Item 4. | Description of Securities. |
Not applicable.
Item 5. | Interests of Named Experts and Counsel. |
Not applicable.
Item 6. | Indemnification of Directors and Officers. |
Section 145 of the Delaware General Corporation Law (DGCL) authorizes a corporations board of directors to grant, and authorizes a court to award, indemnity to officers, directors, and other corporate agents.
The Registrants current amended and restated certificate of incorporation contains provisions that, in accordance with Section 102(b)(7) of the DGCL, limit the liability of its directors for monetary damages to the fullest extent permitted by Delaware law, except liability for: (i) any breach of their duty of loyalty to the Registrant or its stockholders, (ii) any act or omission not in good faith or that involves intentional misconduct or a knowing violation of law, (iii) unlawful payments of dividends or unlawful stock repurchases or redemptions as provided in Section 174 of the DGCL; or (iv) any transaction from which they derived an improper personal benefit.

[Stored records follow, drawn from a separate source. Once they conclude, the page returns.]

import Literature.AnabelianGeometry.SemiGraphs.UniformSplittingStrictlyCoherentProofs
import HarnessLib

/-!
# Galois-countability (T2) gives uniform splitting depth off finitely many components

Mochizuki, *Inter-universal Teichmüller theory I*, Rmk. 2.5.3 (i) (T2) p. 52 (Galois-countable
semi-graphs of anabelioids) and (ii) (E7) p. 54 ("In … [SemiAnbd] 3.5, 3.6, 3.7, 3.8, 3.9, one must
assume that all … semi-graphs of anabelioids that appear are Galois-countable")
[cite: Mochizuki2012, IUTchI Rem. 2.5.3(i)(T2) p.52], combined with quasi-coherence ([SemiAnbd]
Def. 2.3 (iii) p. 25) [cite: MochizukiSemiAnbd2006, Def 2.3(iii) p.25].

PROOF-ONLY file (no definitions; statement files untouched). It supplies the uniformity that the
proof of [SemiAnbd] Prop. 3.6 (v) (p. 40, "it follows from the coherence of `G` that there exists a
finite étale covering `H~ → G` whose pull-back to `G'` splits …") needs for a coherent but not
strictly coherent `G`: **(T2)-uniformity** (`exists_uniform_fixator_V` / `exists_uniform_fixator_E`)
— for `G` quasi-coherent and Galois-countable and every `K`, some finite étale covering `F` of `G`
with nonempty fibres has, off a FINITE set of vertices (resp. edges) `c`, its pointwise stabiliser
`Fix(F_c) ⊆ Π_c` (open, of index `≤ (deg F)!`) inside EVERY open subgroup of `Π_c` of index `≤ K`.
Proof = a diagonal argument: if every member `F_i` of a (T2)-family had an infinite exceptional set,
choose pairwise distinct exceptional components `c_i` with witnesses `U_i ⊆ Π_{c_i}`
(`exists_injective_forall_mem`); quasi-coherence applied to the local coverings `Π_{c_i}/U_i` (trivial
elsewhere) yields an approximator whose trivialising covering is ONE finite étale covering of `G`
split by no `F_i` — contradicting (T2). Consumed by `UniformSplittingProofs.lean`
(`uniformSplitting_holds`, Prop. 3.6 (v) for every coherent `G`). Nothing here takes a side on
[IUTchIII] Cor. 3.12.
-/

noncomputable section

open CategoryTheory Topology

namespace Literature.AnabelianGeometry.SemiGraphs

universe u

namespace ProfiniteSemiGraph

/-! ### 1. A diagonal choice of pairwise distinct elements in a sequence of infinite sets -/

section Diagonal

variable {α : Type*}

/-- From a sequence of infinite sets one can choose pairwise distinct elements, the `i`-th in the
`i`-th set (the diagonal of the argument below: the `n`-th element is chosen in `E n` outside the
finite set of the earlier choices). [cite: Mochizuki2012, IUTchI Rem. 2.5.3(i)(T2) p.52] -/
theorem exists_injective_forall_mem (E : ℕ → Set α) (hE : ∀ i, (E i).Infinite) :
    ∃ d : ℕ → α, Function.Injective d ∧ ∀ i, d i ∈ E i := by
  classical
  let step : ℕ → Finset α → α := fun n s => ((hE n).exists_notMem_finset s).choose
  have hstep : ∀ n s, step n s ∈ E n ∧ step n s ∉ s := fun n s =>
    ((hE n).exists_notMem_finset s).choose_spec
  let fin : ℕ → Finset α := fun n =>
    Nat.rec (motive := fun _ => Finset α) ∅ (fun k s => insert (step k s) s) n
  let d : ℕ → α := fun n => step n (fin n)
  have hsucc : ∀ n, fin (n + 1) = insert (d n) (fin n) := fun n => rfl
  have hmem : ∀ {m n : ℕ}, m < n → d m ∈ fin n := by
    intro m n h
    induction n with
    | zero => exact absurd h (Nat.not_lt_zero m)
    | succ n ih =>
      rw [hsucc, Finset.mem_insert]
      rcases Nat.lt_succ_iff_lt_or_eq.mp h with h | h
      · exact Or.inr (ih h)
      · exact Or.inl (by rw [h])
  refine ⟨d, fun m n hmn => ?_, fun i => (hstep i (fin i)).1⟩
  by_contra hne
  rcases lt_or_gt_of_ne hne with h | h
  · have h1 : d m ∈ fin n := hmem h
    rw [hmn] at h1
    exact (hstep n (fin n)).2 h1
  · have h1 : d n ∈ fin m := hmem h
    rw [← hmn] at h1
    exact (hstep m (fin m)).2 h1

end Diagonal

variable {𝒢 : ProfiniteSemiGraph.{u}}

/-! ### 2. (T2)-uniformity: off finitely many components one finite étale covering of `G` is
deep enough at every bounded index -/

/-- **(T2)-uniformity at the vertices.** For `G` quasi-coherent (Def. 2.3 (iii)) and Galois-countable
([IUTchI] Rmk. 2.5.3 (i) (T2)) and every `K`, there is a finite étale covering `F` of `G` with nonempty
fibres such that, for all but FINITELY many vertices `v`, the pointwise stabiliser of `F_v` in `Π_v`
lies in every open subgroup of `Π_v` of index `≤ K`. (Diagonal argument: were the exceptional set
infinite for every member `F_i` of a (T2)-family, distinct exceptional vertices `v_i` with witnesses
`U_i ⊆ Π_{v_i}` and quasi-coherence applied to the local coverings `Π_{v_i}/U_i` would give one finite
étale covering of `G` split by no `F_i`.) [cite: Mochizuki2012, IUTchI Rem. 2.5.3(i)(T2) p.52] -/
theorem exists_uniform_fixator_V (hqc : 𝒢.IsQuasiCoherent) (hgc : 𝒢.IsGaloisCountable) (K : ℕ) :
    ∃ F : CovObj 𝒢, F.IsFinite ∧ F.HasNonemptyFibres ∧
      {v : 𝒢.graph.Vertex | ∃ N : Subgroup (𝒢.Gv v), IsOpen (N : Set (𝒢.Gv v)) ∧ N.index ≠ 0 ∧
        N.index ≤ K ∧ ¬ CovObj.fixator (F.SV v) ≤ N}.Finite := by
  classical
  obtain ⟨-, F, hF, hsplit⟩ := hgc
  by_contra hcon
  simp only [not_exists, not_and] at hcon
  -- for every `i` the exceptional set of `F i` is infinite
  let E : ℕ → Set 𝒢.graph.Vertex := fun i =>
    {v | ∃ N : Subgroup (𝒢.Gv v), IsOpen (N : Set (𝒢.Gv v)) ∧ N.index ≠ 0 ∧ N.index ≤ K ∧
      ¬ CovObj.fixator ((F i).SV v) ≤ N}
  have hE : ∀ i, (E i).Infinite := fun i => hcon (F i) (hF i).1 (hF i).2
  obtain ⟨d, hd, hdE⟩ := exists_injective_forall_mem E hE
  -- witnesses at the chosen (pairwise distinct) vertices
  have hbad : ∀ v : 𝒢.graph.Vertex, (∃ i, d i = v) → ∃ N : Subgroup (𝒢.Gv v),
      IsOpen (N : Set (𝒢.Gv v)) ∧ N.index ≠ 0 ∧ N.index ≤ K ∧
        ∀ i, d i = v → ¬ CovObj.fixator ((F i).SV v) ≤ N := by
    rintro v ⟨i, rfl⟩
    obtain ⟨N, hNo, hNi, hNK, hNf⟩ := hdE i
    refine ⟨N, hNo, hNi, hNK, fun j hj => ?_⟩
    obtain rfl : j = i := hd hj
    exact hNf
  choose N hNo hNi hNK hNf using hbad
  -- the family of local coverings fed to quasi-coherence: `Π_v/N_v` at the chosen vertices, trivial elsewhere
  let UV : ∀ v : 𝒢.graph.Vertex, Subgroup (𝒢.Gv v) := fun v =>
    if h : ∃ i, d i = v then N v h else ⊤
  have hUVo : ∀ v, IsOpen (UV v : Set (𝒢.Gv v)) := by
    intro v
    by_cases h : ∃ i, d i = v
    · simp only [UV, dif_pos h]; exact hNo v h
    · simp only [UV, dif_neg h]; exact isOpen_univ
  have hUVi : ∀ v, (UV v).index ≠ 0 := by
    intro v
    by_cases h : ∃ i, d i = v
    · simp only [UV, dif_pos h]; exact hNi v h
    · simp only [UV, dif_neg h, Subgroup.index_top]; exact one_ne_zero
  have hUVK : ∀ v, (UV v).index ≤ max K 1 := by
    intro v
    by_cases h : ∃ i, d i = v
    · simp only [UV, dif_pos h]; exact (hNK v h).trans (le_max_left _ _)
    · simp only [UV, dif_neg h, Subgroup.index_top]; exact le_max_right _ _
  have hTo : ∀ e : 𝒢.graph.Edge, IsOpen ((⊤ : Subgroup (𝒢.Ge e)) : Set (𝒢.Ge e)) :=
    fun _ => isOpen_univ
  have hTi : ∀ e : 𝒢.graph.Edge, (⊤ : Subgroup (𝒢.Ge e)).index ≠ 0 := fun _ => by
    rw [Subgroup.index_top]; exact one_ne_zero
  haveI : ∀ v, (UV v).FiniteIndex := fun v => ⟨hUVi v⟩
  haveI : ∀ e : 𝒢.graph.Edge, (⊤ : Subgroup (𝒢.Ge e)).FiniteIndex := fun e => ⟨hTi e⟩
  obtain ⟨A, hAV, -⟩ := hqc (max K 1) (fun v => CovObj.cosetsObj (UV v) (hUVo v) (hUVi v))
    (fun e => CovObj.cosetsObj ⊤ (hTo e) (hTi e))
    (fun v => ⟨hUVK v, inferInstanceAs (Finite (𝒢.Gv v ⧸ UV v))⟩)
    (fun e => ⟨by
      change (⊤ : Subgroup (𝒢.Ge e)).index ≤ max K 1
      rw [Subgroup.index_top]; exact le_max_right _ _,
      inferInstanceAs (Finite (𝒢.Ge e ⧸ (⊤ : Subgroup (𝒢.Ge e))))⟩)
  -- the trivialising covering of the approximator is a finite étale covering split by no `F i`
  obtain ⟨M, hM, hdvd⟩ := A.bounded
  obtain ⟨i, hi⟩ := hsplit (A.trivCov hM hdvd) (A.trivCov_isFinite hM hdvd)
  have hv : ∃ j, d j = d i := ⟨i, rfl⟩
  haveI : ∀ w, Finite ((F i).SV w).obj.V := (hF i).1.finite_V
  obtain ⟨x⟩ := (hF i).2.nonempty_V (d i)
  obtain ⟨z⟩ := (A.trivCov_hasNonemptyFibres hM hdvd).nonempty_V (d i)
  refine hNf (d i) hv i rfl fun g hg => ?_
  have hgx : ((F i).SV (d i)).obj.ρ g x = x := (CovObj.mem_fixator_iff _ g).mp hg x
  have hgz := hi.1 (d i) x g hgx z
  have hπ : A.πV (d i) g = 1 := CovObj.πV_eq_one_of_trivCov_ρ_eq A hM hdvd (d i) z g hgz
  have hgU : g ∈ UV (d i) :=
    CovObj.mem_of_cosetsObj_fixed (UV (d i)) (hUVo (d i)) (hUVi (d i)) g (hAV (d i) g hπ)
  have hUN : UV (d i) = N (d i) hv := dif_pos hv
  rw [hUN] at hgU
  exact hgU

/-- **(T2)-uniformity at the edges** (as `exists_uniform_fixator_V`, with the local coverings placed
at exceptional edges). [cite: Mochizuki2012, IUTchI Rem. 2.5.3(i)(T2) p.52] -/
theorem exists_uniform_fixator_E (hqc : 𝒢.IsQuasiCoherent) (hgc : 𝒢.IsGaloisCountable) (K : ℕ) :
    ∃ F : CovObj 𝒢, F.IsFinite ∧ F.HasNonemptyFibres ∧
      {e : 𝒢.graph.Edge | ∃ N : Subgroup (𝒢.Ge e), IsOpen (N : Set (𝒢.Ge e)) ∧ N.index ≠ 0 ∧
        N.index ≤ K ∧ ¬ CovObj.fixator (F.SE e) ≤ N}.Finite := by
  classical
  obtain ⟨-, F, hF, hsplit⟩ := hgc
  by_contra hcon
  simp only [not_exists, not_and] at hcon
  let E : ℕ → Set 𝒢.graph.Edge := fun i =>
    {e | ∃ N : Subgroup (𝒢.Ge e), IsOpen (N : Set (𝒢.Ge e)) ∧ N.index ≠ 0 ∧ N.index ≤ K ∧
      ¬ CovObj.fixator ((F i).SE e) ≤ N}
  have hE : ∀ i, (E i).Infinite := fun i => hcon (F i) (hF i).1 (hF i).2
  obtain ⟨d, hd, hdE⟩ := exists_injective_forall_mem E hE
  have hbad : ∀ e : 𝒢.graph.Edge, (∃ i, d i = e) → ∃ N : Subgroup (𝒢.Ge e),
      IsOpen (N : Set (𝒢.Ge e)) ∧ N.index ≠ 0 ∧ N.index ≤ K ∧
        ∀ i, d i = e → ¬ CovObj.fixator ((F i).SE e) ≤ N := by
    rintro e ⟨i, rfl⟩
    obtain ⟨N, hNo, hNi, hNK, hNf⟩ := hdE i
    refine ⟨N, hNo, hNi, hNK, fun j hj => ?_⟩
    obtain rfl : j = i := hd hj
    exact hNf
  choose N hNo hNi hNK hNf using hbad
  let UE : ∀ e : 𝒢.graph.Edge, Subgroup (𝒢.Ge e) := fun e =>
    if h : ∃ i, d i = e then N e h else ⊤
  have hUEo : ∀ e, IsOpen (UE e : Set (𝒢.Ge e)) := by
    intro e
    by_cases h : ∃ i, d i = e
    · simp only [UE, dif_pos h]; exact hNo e h
    · simp only [UE, dif_neg h]; exact isOpen_univ
  have hUEi : ∀ e, (UE e).index ≠ 0 := by
    intro e
    by_cases h : ∃ i, d i = e
    · simp only [UE, dif_pos h]; exact hNi e h
    · simp only [UE, dif_neg h, Subgroup.index_top]; exact one_ne_zero
  have hUEK : ∀ e, (UE e).index ≤ max K 1 := by
    intro e
    by_cases h : ∃ i, d i = e
    · simp only [UE, dif_pos h]; exact (hNK e h).trans (le_max_left _ _)
    · simp only [UE, dif_neg h, Subgroup.index_top]; exact le_max_right _ _
  have hTo : ∀ v : 𝒢.graph.Vertex, IsOpen ((⊤ : Subgroup (𝒢.Gv v)) : Set (𝒢.Gv v)) :=
    fun _ => isOpen_univ
  have hTi : ∀ v : 𝒢.graph.Vertex, (⊤ : Subgroup (𝒢.Gv v)).index ≠ 0 := fun _ => by
    rw [Subgroup.index_top]; exact one_ne_zero
  haveI : ∀ e, (UE e).FiniteIndex := fun e => ⟨hUEi e⟩
  haveI : ∀ v : 𝒢.graph.Vertex, (⊤ : Subgroup (𝒢.Gv v)).FiniteIndex := fun v => ⟨hTi v⟩
  obtain ⟨A, -, hAE⟩ := hqc (max K 1) (fun v => CovObj.cosetsObj ⊤ (hTo v) (hTi v))
    (fun e => CovObj.cosetsObj (UE e) (hUEo e) (hUEi e))
    (fun v => ⟨by
      change (⊤ : Subgroup (𝒢.Gv v)).index ≤ max K 1
      rw [Subgroup.index_top]; exact le_max_right _ _,
      inferInstanceAs (Finite (𝒢.Gv v ⧸ (⊤ : Subgroup (𝒢.Gv v))))⟩)
    (fun e => ⟨hUEK e, inferInstanceAs (Finite (𝒢.Ge e ⧸ UE e))⟩)
  obtain ⟨M, hM, hdvd⟩ := A.bounded
  obtain ⟨i, hi⟩ := hsplit (A.trivCov hM hdvd) (A.trivCov_isFinite hM hdvd)
  have he : ∃ j, d j = d i := ⟨i, rfl⟩
  haveI : ∀ f, Finite ((F i).SE f).obj.V := (hF i).1.finite_E
  obtain ⟨x⟩ := (hF i).2.nonempty_E (d i)
  obtain ⟨z⟩ := (A.trivCov_hasNonemptyFibres hM hdvd).nonempty_E (d i)
  refine hNf (d i) he i rfl fun g hg => ?_
  have hgx : ((F i).SE (d i)).obj.ρ g x = x := (CovObj.mem_fixator_iff _ g).mp hg x
  have hgz := hi.2 (d i) x g hgx z
  have hπ : A.πE (d i) g = 1 := CovObj.πE_eq_one_of_trivCov_ρ_eq A hM hdvd (d i) z g hgz
  have hgU : g ∈ UE (d i) :=
    CovObj.mem_of_cosetsObj_fixed (UE (d i)) (hUEo (d i)) (hUEi (d i)) g (hAE (d i) g hπ)
  have hUN : UE (d i) = N (d i) he := dif_pos he
  rw [hUN] at hgU
  exact hgU

end ProfiniteSemiGraph

end Literature.AnabelianGeometry.SemiGraphs

end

The Registrants current amended and restated by-laws provide that the Registrant will indemnify, to the fullest extent permitted by law, any person who is or was a party or is threatened to be made a party to any action, suit or proceeding by reason of the fact that he is or was one of the Registrants directors or officers or is or was serving at its request as a director or officer of another corporation, partnership, joint venture, trust, or other enterprise. Additionally, the amended and restated by-laws provide that the Registrant may indemnify to the fullest extent permitted by law any person who is or was a party or is threatened to be made a party to any action, suit, or proceeding by reason of the fact that he is or was one of the Registrants employees or agents or is or was serving at its request as an employee or agent of another corporation, partnership, joint venture, trust, or other enterprise. The amended and restated by-laws also provide that the Registrant must advance expenses incurred by or on behalf of a director or officer in advance of the final disposition of any action or proceeding, subject to very limited exceptions.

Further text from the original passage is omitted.